RECORDS FOR THE TASK -
/-
Copyright (c) 2026 the pub-hodgecm-mathlib formalisation cell (harness21).  Prover seat hodgecm-mathlib-K2E1-p15 (g3), Track B ∕ K2-LIT, h413 = `stmt-HodgeConjecture-24833`,
R90-TF section S8 «ContSpec-n½» (#4′ road, letter (D) «density of the `K`-isotypic pieces» of the LAYER 2 PRINT ★ p862113; this seat's road 2026-09-04T16:45:39Z, item (D-arch)):
PETER–WEYL FOR A COMPACT ABELIAN GROUP IN A HILBERT REPRESENTATION — the eigenspaces of the characters span a dense subspace.
-/
import Summits.HodgeConjecture.HodgeConjecture.Theorems.K2E1CompactAbelianIsotypicApproximationU   -- ★ (K2E1-p15 (g0)): `exists_finset_character_sup_approx` (trigonometric polynomials are sup-dense in `C(C, ℂ)`), `integrable_of_continuous`
import Literature.NumberTheory.Automorphic.HilbertRepSpectrum                                       -- ★ `ContRepresentation.IsUnitary` (`norm_map`), `IsStronglyContinuous`
import Mathlib.MeasureTheory.Function.L2Space                                                      -- Mathlib `integral_inner`
import Mathlib.Analysis.InnerProductSpace.Projection.Submodule                                     -- Mathlib `Submodule.topologicalClosure_eq_top_iff`
import HarnessLib

/-!
# S8 #4′ road, letter (D-arch) — `R90S8CompactAbelianIsotypicDense`: for a unitary, strongly continuous representation of a COMPACT ABELIAN group `C` on a complex Hilbert space `H`, the joint
# eigenspaces `H_χ = {v | π(c) v = χ(c) v ∀ c}`, `χ ∈ Ĉ`, span a DENSE subspace: `closure ⨆_χ H_χ = H`

Track B ∕ K2-LIT, crux h413 = `stmt-HodgeConjecture-24833`, route of record `HCCMUnconditional`; cell `hodgecm-mathlib`, R90-TF programme, section S8 «ContSpec-n½», socket #4′
(`sock_S8_resH_spannedByCharLines`).  The `K_∞`-half of letter (D) `hD` of ★ `residual_le_topologicalClosure_iSup_charLines_of_letters` (at `U(J₂)`, `K_∞ ≅ U(1) × U(1)` is compact ABELIAN;
the `K′_f`-half is ★ `DiscreteAutomorphicRep.dense_finRep_smoothPart`; the `(K_∞·K′_f, ω̃)` glue is K2E2-p12's (D-glue)).  GENERIC; THEOREMS ONLY (no `def`, no `instance`, no `notation`, no named-fact
hypothesis, no `sorry`; default heartbeats); lane `--supports stmt-HodgeConjecture-24833 --as helper` (count-neutral).  Closes no socket.

THE MATHEMATICS ([BrockerTomDieck1985, III (5.7), (5.10)]; [DeitmarEchterhoff2014, Thm. 3.4.6, Prop. 3.5.2]; [Folland1995, Thm. 5.11]).  Let `μ` be the Haar probability measure of `C`,
`π` unitary and strongly continuous on `H`, and for `χ ∈ Ĉ` put `P_χ v := ∫_C χ(c)·π(c)v dμ(c)` (Bochner).  (1) `P_χ v ∈ H_{χ⁻¹}`: `π(c₀)P_χ v = ∫ χ(c) π(c₀c)v = ∫ χ(c₀⁻¹c) π(c) v = χ(c₀)⁻¹·P_χ v`
(left invariance).  (2) If `v ⟂ H_ψ` for every `ψ`, then `0 = ⟪v, P_χ v⟫ = ∫ χ(c)·f(c) dμ` with `f(c) := ⟪v, π(c)v⟫` continuous, `|f| ≤ ‖v‖²`; i.e. ALL FOURIER COEFFICIENTS OF `f` VANISH.  (3) Trigonometric
polynomials `p = Σ a_χ χ` are sup-dense in `C(C, ℂ)` (★ `exists_finset_character_sup_approx`, Stone–Weierstrass): approximating `f̄` within `δ`, `∫ |f|² = ∫ f̄ f = ∫ (f̄ − p) f ≤ δ‖v‖²`, so `∫ |f|² = 0`,
`f = 0` a.e., hence everywhere (`f` continuous, `μ` charges opens), and `f(1) = ‖v‖² = 0`: `v = 0`.  (4) So `(⨆_χ H_χ)ᗮ = 0`, i.e. `closure ⨆_χ H_χ = H` (Mathlib `Submodule.topologicalClosure_eq_top_iff`).
* §1 `continuous_char_smul_apply`, **`integral_char_smul_apply_mem_iInf_eigenspace`** (1), `inner_integral_char_smul_apply` (2).
* §2 `integral_norm_sq_inner_eq_zero_of_forall` (3), **`iSup_iInf_eigenspace_topologicalClosure_eq_top`** — THE HEAD (4), and `le_topologicalClosure_iSup_iInf_eigenspace` (`⊤ ≤` form).
HONEST LABEL: HC_CM is proved only modulo the 7 printed citations (2 remaining named inputs: hLiu418 = `stmt-HodgeConjecture-24832`, h413 = `stmt-HodgeConjecture-24833`) until
rung 0 closes; REL ≠ ★ ≠ BUILT; this file asserts no named fact and closes no socket; count-neutral.

## References
* [BrockerTomDieck1985] T. Bröcker, T. tom Dieck, *Representations of Compact Lie Groups*, GTM 98 (1985), III (5.7), (5.10).
* [DeitmarEchterhoff2014] A. Deitmar, S. Echterhoff, *Principles of Harmonic Analysis*, 2nd ed. (2014), Thm. 3.4.6, Prop. 3.5.2.
* [Folland1995] G. B. Folland, *A Course in Abstract Harmonic Analysis* (1995), Thm. 5.11.
-/

set_option autoImplicit false
set_option linter.dupNamespace false  -- the mandated namespace `…HodgeConjecture.HodgeConjecture.R90.S8` (LEAD #1 L1) repeats the summit's segment

noncomputable section

open MeasureTheory Set Filter Topology ContRepresentation
open scoped InnerProductSpace ComplexConjugate
open Summit.HodgeConjecture.HodgeConjecture.Cruxes.H413.K2E1CompactAbelianIsotypicApproximationU (exists_finset_character_sup_approx integrable_of_continuous)

namespace Summit.HodgeConjecture.HodgeConjecture.R90.S8

variable {C : Type*} [CommGroup C] [TopologicalSpace C] [IsTopologicalGroup C] [CompactSpace C] [T2Space C] [MeasurableSpace C] [BorelSpace C]
  (μC : Measure C) [IsProbabilityMeasure μC] [μC.IsMulLeftInvariant] [μC.IsOpenPosMeasure]
  {H : Type*} [NormedAddCommGroup H] [InnerProductSpace ℂ H] [CompleteSpace H]
  {π : ContRepresentation ℂ C H}

/-! ## §1 The averaged vectors `P_χ v = ∫ χ(c)·π(c)v` are joint eigenvectors -/

omit [IsTopologicalGroup C] [CompactSpace C] [T2Space C] [MeasurableSpace C] [BorelSpace C] [CompleteSpace H] in
/-- `c ↦ χ(c)·π(c)v` is continuous (strong continuity of `π`, continuity of `χ`). [folklore] -/
theorem continuous_char_smul_apply (hsc : π.IsStronglyContinuous) (χ : PontryaginDual C) (v : H) :
    Continuous fun c : C => ((χ c : Circle) : ℂ) • π c v :=
  ((continuous_subtype_val.comp (map_continuous χ)).smul (hsc v))

omit [T2Space C] [μC.IsOpenPosMeasure] in
/-- **(1) `P_χ v ∈ H_{χ⁻¹}`**: `π(c₀) (∫ χ(c)·π(c)v dμ) = χ(c₀)⁻¹·∫ χ(c)·π(c)v dμ` for every `c₀` — push `π(c₀)` inside (Mathlib `ContinuousLinearMap.integral_comp_comm`), use `π(c₀)π(c) = π(c₀c)`,
and substitute `c ↦ c₀⁻¹c` (left invariance, Mathlib `integral_mul_left_eq_self`). [cite: BrockerTomDieck1985, III (5.10)] -/
theorem integral_char_smul_apply_mem_iInf_eigenspace (hsc : π.IsStronglyContinuous) (χ : PontryaginDual C) (v : H) :
    (∫ c, ((χ c : Circle) : ℂ) • π c v ∂μC) ∈
      ⨅ c₀ : C, Module.End.eigenspace ((π c₀ : H →L[ℂ] H) : H →ₗ[ℂ] H) ((χ⁻¹ c₀ : Circle) : ℂ) := by
  refine (Submodule.mem_iInf _).mpr fun c₀ => Module.End.mem_eigenspace_iff.mpr ?_
  have hint : Integrable (fun c : C => ((χ c : Circle) : ℂ) • π c v) μC := integrable_of_continuous μC (continuous_char_smul_apply hsc χ v)
  change (π c₀ : H →L[ℂ] H) (∫ c, ((χ c : Circle) : ℂ) • π c v ∂μC) = ((χ⁻¹ c₀ : Circle) : ℂ) • ∫ c, ((χ c : Circle) : ℂ) • π c v ∂μC
  rw [← (π c₀ : H →L[ℂ] H).integral_comp_comm hint]
  -- `π c₀ (χ c • π c v) = χ c • π (c₀ * c) v`
  have h1 : (fun c => (π c₀ : H →L[ℂ] H) (((χ c : Circle) : ℂ) • π c v)) = fun c => ((χ c : Circle) : ℂ) • π (c₀ * c) v := by
    funext c
    rw [map_smul, map_mul]
    rfl
  rw [h1]
  -- substitute `c ↦ c₀⁻¹ c`
  have h2 : (∫ c, ((χ c : Circle) : ℂ) • π (c₀ * c) v ∂μC) = ∫ c, ((χ (c₀⁻¹ * c) : Circle) : ℂ) • π c v ∂μC := by
    have := integral_mul_left_eq_self (μ := μC) (fun c => ((χ (c₀⁻¹ * c) : Circle) : ℂ) • π c v) c₀
    simp only [inv_mul_cancel_left] at this
    exact this
  rw [h2]
  have h3 : (fun c => ((χ (c₀⁻¹ * c) : Circle) : ℂ) • π c v) = fun c => ((χ⁻¹ c₀ : Circle) : ℂ) • (((χ c : Circle) : ℂ) • π c v) := by
    funext c
    rw [smul_smul, map_mul, map_inv, Circle.coe_mul]
    rfl
  rw [h3, integral_smul]

omit [IsTopologicalGroup C] [CompactSpace C] [T2Space C] [μC.IsMulLeftInvariant] [μC.IsOpenPosMeasure] in
/-- **(2) `⟪v, P_χ v⟫ = ∫ χ(c)·⟪v, π(c)v⟫ dμ`** (Mathlib `integral_inner`, `inner_smul_right`). [folklore] -/
theorem inner_integral_char_smul_apply [CompactSpace C] (hsc : π.IsStronglyContinuous) (χ : PontryaginDual C) (v : H) :
    ⟪v, ∫ c, ((χ c : Circle) : ℂ) • π c v ∂μC⟫_ℂ = ∫ c, ((χ c : Circle) : ℂ) * ⟪v, π c v⟫_ℂ ∂μC := by
  rw [← integral_inner (integrable_of_continuous μC (continuous_char_smul_apply hsc χ v))]
  exact integral_congr_ae (Eventually.of_forall fun c => inner_smul_right _ _ _)

/-! ## §2 All Fourier coefficients of `c ↦ ⟪v, π(c)v⟫` vanish ⟹ `v = 0`; the head -/

omit [μC.IsMulLeftInvariant] [μC.IsOpenPosMeasure] [CompleteSpace H] in
/-- **(3) A continuous `f : C → ℂ` all of whose «Fourier coefficients» `∫ χ·f dμ` vanish has `∫ ‖f‖² dμ = 0`**: approximate `f̄` uniformly by trigonometric polynomials (★
`exists_finset_character_sup_approx`), so `∫ ‖f‖² = ∫ f̄·f = ∫ (f̄ − p)·f` is `≤ δ·sup‖f‖` for every `δ > 0`. [cite: DeitmarEchterhoff2014, Prop. 3.5.2] [cite: Folland1995, Thm. 5.11] -/
theorem integral_norm_sq_eq_zero_of_forall {f : C → ℂ} (hf : Continuous f) {B : ℝ} (hB : ∀ c, ‖f c‖ ≤ B)
    (h : ∀ χ : PontryaginDual C, ∫ c, ((χ c : Circle) : ℂ) * f c ∂μC = 0) :
    ∫ c, ‖f c‖ ^ 2 ∂μC = 0 := by
  classical
  have hB0 : 0 ≤ B := (norm_nonneg _).trans (hB 1)
  -- `∫ ‖f‖² = re ∫ f̄ f`
  have hff : Integrable (fun c => conj (f c) * f c) μC := integrable_of_continuous μC ((Complex.continuous_conj.comp hf).mul hf)
  have hsq : (∫ c, ‖f c‖ ^ 2 ∂μC : ℝ) = (∫ c, conj (f c) * f c ∂μC).re := by
    have h1 : (fun c => conj (f c) * f c) = fun c => ((‖f c‖ ^ 2 : ℝ) : ℂ) := by
      funext c
      rw [RCLike.conj_mul]
      norm_cast
    rw [h1, integral_complex_ofReal, Complex.ofReal_re]
  -- the estimate `|∫ f̄ f| ≤ δ B` for every `δ > 0`
  have hest : ∀ δ : ℝ, 0 < δ → ‖∫ c, conj (f c) * f c ∂μC‖ ≤ δ * B := by
    intro δ hδ
    obtain ⟨s, a, hs⟩ := exists_finset_character_sup_approx (C := C) ⟨fun c => conj (f c), Complex.continuous_conj.comp hf⟩ hδ
    -- `∫ p f = 0` for the trigonometric polynomial `p = Σ a_χ χ`
    have hp : ∫ c, (∑ χ ∈ s, a χ * ((χ c : Circle) : ℂ)) * f c ∂μC = 0 := by
      have hint : ∀ χ ∈ s, Integrable (fun c => a χ * (((χ c : Circle) : ℂ) * f c)) μC := fun χ _ =>
        (integrable_of_continuous μC ((continuous_subtype_val.comp (map_continuous χ)).mul hf)).const_mul _
      have h1 : (fun c => (∑ χ ∈ s, a χ * ((χ c : Circle) : ℂ)) * f c) = fun c => ∑ χ ∈ s, a χ * (((χ c : Circle) : ℂ) * f c) := by
        funext c
        rw [Finset.sum_mul]
        exact Finset.sum_congr rfl fun χ _ => mul_assoc _ _ _
      rw [h1, integral_finsetSum _ hint]
      refine Finset.sum_eq_zero fun χ _ => ?_
      rw [integral_const_mul, h χ, mul_zero]
    -- `∫ f̄ f = ∫ (f̄ − p) f`
    have hpf : Integrable (fun c => (∑ χ ∈ s, a χ * ((χ c : Circle) : ℂ)) * f c) μC :=
      integrable_of_continuous μC ((continuous_finsetSum _ fun χ _ => continuous_const.mul (continuous_subtype_val.comp (map_continuous χ))).mul hf)
    have hsplit : (∫ c, conj (f c) * f c ∂μC) = ∫ c, (conj (f c) - ∑ χ ∈ s, a χ * ((χ c : Circle) : ℂ)) * f c ∂μC := by
      have h1 : (fun c => (conj (f c) - ∑ χ ∈ s, a χ * ((χ c : Circle) : ℂ)) * f c) = fun c => conj (f c) * f c - (∑ χ ∈ s, a χ * ((χ c : Circle) : ℂ)) * f c := by
        funext c; ring
      rw [h1, integral_sub hff hpf, hp, sub_zero]
    rw [hsplit]
    -- pointwise bound `‖(f̄ − p) f‖ ≤ δ B`
    have hbound : ∀ c, ‖(conj (f c) - ∑ χ ∈ s, a χ * ((χ c : Circle) : ℂ)) * f c‖ ≤ δ * B := fun c => by
      rw [norm_mul]
      exact mul_le_mul (hs c) (hB c) (norm_nonneg _) hδ.le
    calc ‖∫ c, (conj (f c) - ∑ χ ∈ s, a χ * ((χ c : Circle) : ℂ)) * f c ∂μC‖
        ≤ ∫ c, ‖(conj (f c) - ∑ χ ∈ s, a χ * ((χ c : Circle) : ℂ)) * f c‖ ∂μC := norm_integral_le_integral_norm _
      _ ≤ ∫ _c, δ * B ∂μC := integral_mono_of_nonneg (Eventually.of_forall fun c => norm_nonneg _) (integrable_const _) (Eventually.of_forall hbound)
      _ = δ * B := by rw [integral_const, probReal_univ, one_smul]
  -- hence `∫ f̄ f = 0`
  have hzero : (∫ c, conj (f c) * f c ∂μC) = 0 := by
    by_contra hne
    have hpos : 0 < ‖∫ c, conj (f c) * f c ∂μC‖ := norm_pos_iff.mpr hne
    by_cases hB' : B = 0
    · have := hest 1 one_pos
      rw [hB', mul_zero] at this
      exact absurd this (not_le.mpr hpos)
    · have hBpos : 0 < B := lt_of_le_of_ne hB0 (Ne.symm hB')
      have := hest (‖∫ c, conj (f c) * f c ∂μC‖ / (2 * B)) (by positivity)
      rw [div_mul_eq_mul_div, mul_comm (2 : ℝ) B, ← div_div, mul_div_assoc, div_self hB', mul_one] at this
      linarith
  rw [hsq, hzero, Complex.zero_re]

omit [μC.IsMulLeftInvariant] in
/-- **THE HEAD — PETER–WEYL FOR A COMPACT ABELIAN GROUP IN A HILBERT REPRESENTATION**: for `π` unitary and strongly continuous on the complex Hilbert space `H` and `μ` a left-invariant
probability measure on `C` charging opens (Haar), the joint eigenspaces `H_χ = ⨅_c ker(π(c) − χ(c))`, `χ ∈ Ĉ = PontryaginDual C`, span a DENSE subspace:
`(⨆_χ H_χ).topologicalClosure = ⊤`.  Proof: a vector `v` orthogonal to every `H_χ` is orthogonal to each `P_χ v ∈ H_{χ⁻¹}` (§1), so every Fourier coefficient of the continuous
`f(c) = ⟪v, π(c)v⟫` vanishes; by §2 (3) `∫ |f|² = 0`, so `f ≡ 0` (`μ` charges opens) and `f(1) = ‖v‖² = 0`. [cite: BrockerTomDieck1985, III (5.7), (5.10)] [cite: DeitmarEchterhoff2014, Thm. 3.4.6] -/
theorem iSup_iInf_eigenspace_topologicalClosure_eq_top [μC.IsMulLeftInvariant] (hπ : π.IsUnitary) (hsc : π.IsStronglyContinuous) :
    (⨆ χ : PontryaginDual C, ⨅ c : C, Module.End.eigenspace ((π c : H →L[ℂ] H) : H →ₗ[ℂ] H) ((χ c : Circle) : ℂ)).topologicalClosure = ⊤ := by
  rw [Submodule.topologicalClosure_eq_top_iff, Submodule.eq_bot_iff]
  intro v hv
  -- `f(c) = ⟪v, π c v⟫`: continuous, bounded by `‖v‖²`, all Fourier coefficients zero
  set f : C → ℂ := fun c => ⟪v, π c v⟫_ℂ with hfdef
  have hfc : Continuous f := continuous_const.inner (hsc v)
  have hfB : ∀ c, ‖f c‖ ≤ ‖v‖ * ‖v‖ := fun c => by
    calc ‖f c‖ ≤ ‖v‖ * ‖π c v‖ := norm_inner_le_norm _ _
      _ = ‖v‖ * ‖v‖ := by rw [hπ.norm_map]
  have hcoef : ∀ χ : PontryaginDual C, ∫ c, ((χ c : Circle) : ℂ) * f c ∂μC = 0 := by
    intro χ
    rw [← inner_integral_char_smul_apply μC hsc χ v]
    -- `P_χ v ∈ H_{χ⁻¹} ≤ ⨆ H_ψ`, and `v ⟂` that
    have hmem : (∫ c, ((χ c : Circle) : ℂ) • π c v ∂μC) ∈
        ⨆ ψ : PontryaginDual C, ⨅ c : C, Module.End.eigenspace ((π c : H →L[ℂ] H) : H →ₗ[ℂ] H) ((ψ c : Circle) : ℂ) :=
      Submodule.mem_iSup_of_mem χ⁻¹ (integral_char_smul_apply_mem_iInf_eigenspace μC hsc χ v)
    exact (Submodule.mem_orthogonal' _ _).mp hv _ hmem
  -- hence `∫ ‖f‖² = 0`, `f = 0` a.e., `f = 0` (continuity + open-positivity), `f 1 = ‖v‖² = 0`
  have hI : ∫ c, ‖f c‖ ^ 2 ∂μC = 0 := integral_norm_sq_eq_zero_of_forall μC hfc hfB hcoef
  have hae : (fun c => ‖f c‖ ^ 2) =ᵐ[μC] 0 :=
    (integral_eq_zero_iff_of_nonneg (fun c => sq_nonneg _) (integrable_of_continuous μC ((continuous_norm.comp hfc).pow 2))).mp hI
  have heq : (fun c => ‖f c‖ ^ 2) = 0 :=
    (Continuous.ae_eq_iff_eq μC ((continuous_norm.comp hfc).pow 2) continuous_const).mp hae
  have h1 : ‖f 1‖ ^ 2 = 0 := congrFun heq 1
  have hf1 : f 1 = 0 := by
    have := (sq_eq_zero_iff.mp h1)
    exact norm_eq_zero.mp this
  have : ⟪v, v⟫_ℂ = 0 := by
    have h := hf1
    rw [hfdef] at h
    simpa [map_one] using h
  exact inner_self_eq_zero.mp this

omit [μC.IsMulLeftInvariant] in
/-- **`⊤ ≤ closure ⨆_χ H_χ`** (the `≤` form consumers plug into ★ `le_topologicalClosure_of_block_letters`' letter (D)). [cite: BrockerTomDieck1985, III (5.7)] -/
theorem le_topologicalClosure_iSup_iInf_eigenspace [μC.IsMulLeftInvariant] (hπ : π.IsUnitary) (hsc : π.IsStronglyContinuous) (W : Submodule ℂ H) :
    W ≤ (⨆ χ : PontryaginDual C, ⨅ c : C, Module.End.eigenspace ((π c : H →L[ℂ] H) : H →ₗ[ℂ] H) ((χ c : Circle) : ℂ)).topologicalClosure := by
  rw [iSup_iInf_eigenspace_topologicalClosure_eq_top μC hπ hsc]
  exact le_top

end Summit.HodgeConjecture.HodgeConjecture.R90.S8

end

THE PROBLEM -
With the line that has "exact absurd this (not_le.mpr hpos)" as the first and the line that has "probability measure on" as the last, repeat exactly that run of lines above and no more.

ANSWER SECTION -
      exact absurd this (not_le.mpr hpos)
    · have hBpos : 0 < B := lt_of_le_of_ne hB0 (Ne.symm hB')
      have := hest (‖∫ c, conj (f c) * f c ∂μC‖ / (2 * B)) (by positivity)
      rw [div_mul_eq_mul_div, mul_comm (2 : ℝ) B, ← div_div, mul_div_assoc, div_self hB', mul_one] at this
      linarith
  rw [hsq, hzero, Complex.zero_re]

omit [μC.IsMulLeftInvariant] in
/-- **THE HEAD — PETER–WEYL FOR A COMPACT ABELIAN GROUP IN A HILBERT REPRESENTATION**: for `π` unitary and strongly continuous on the complex Hilbert space `H` and `μ` a left-invariant
probability measure on `C` charging opens (Haar), the joint eigenspaces `H_χ = ⨅_c ker(π(c) − χ(c))`, `χ ∈ Ĉ = PontryaginDual C`, span a DENSE subspace:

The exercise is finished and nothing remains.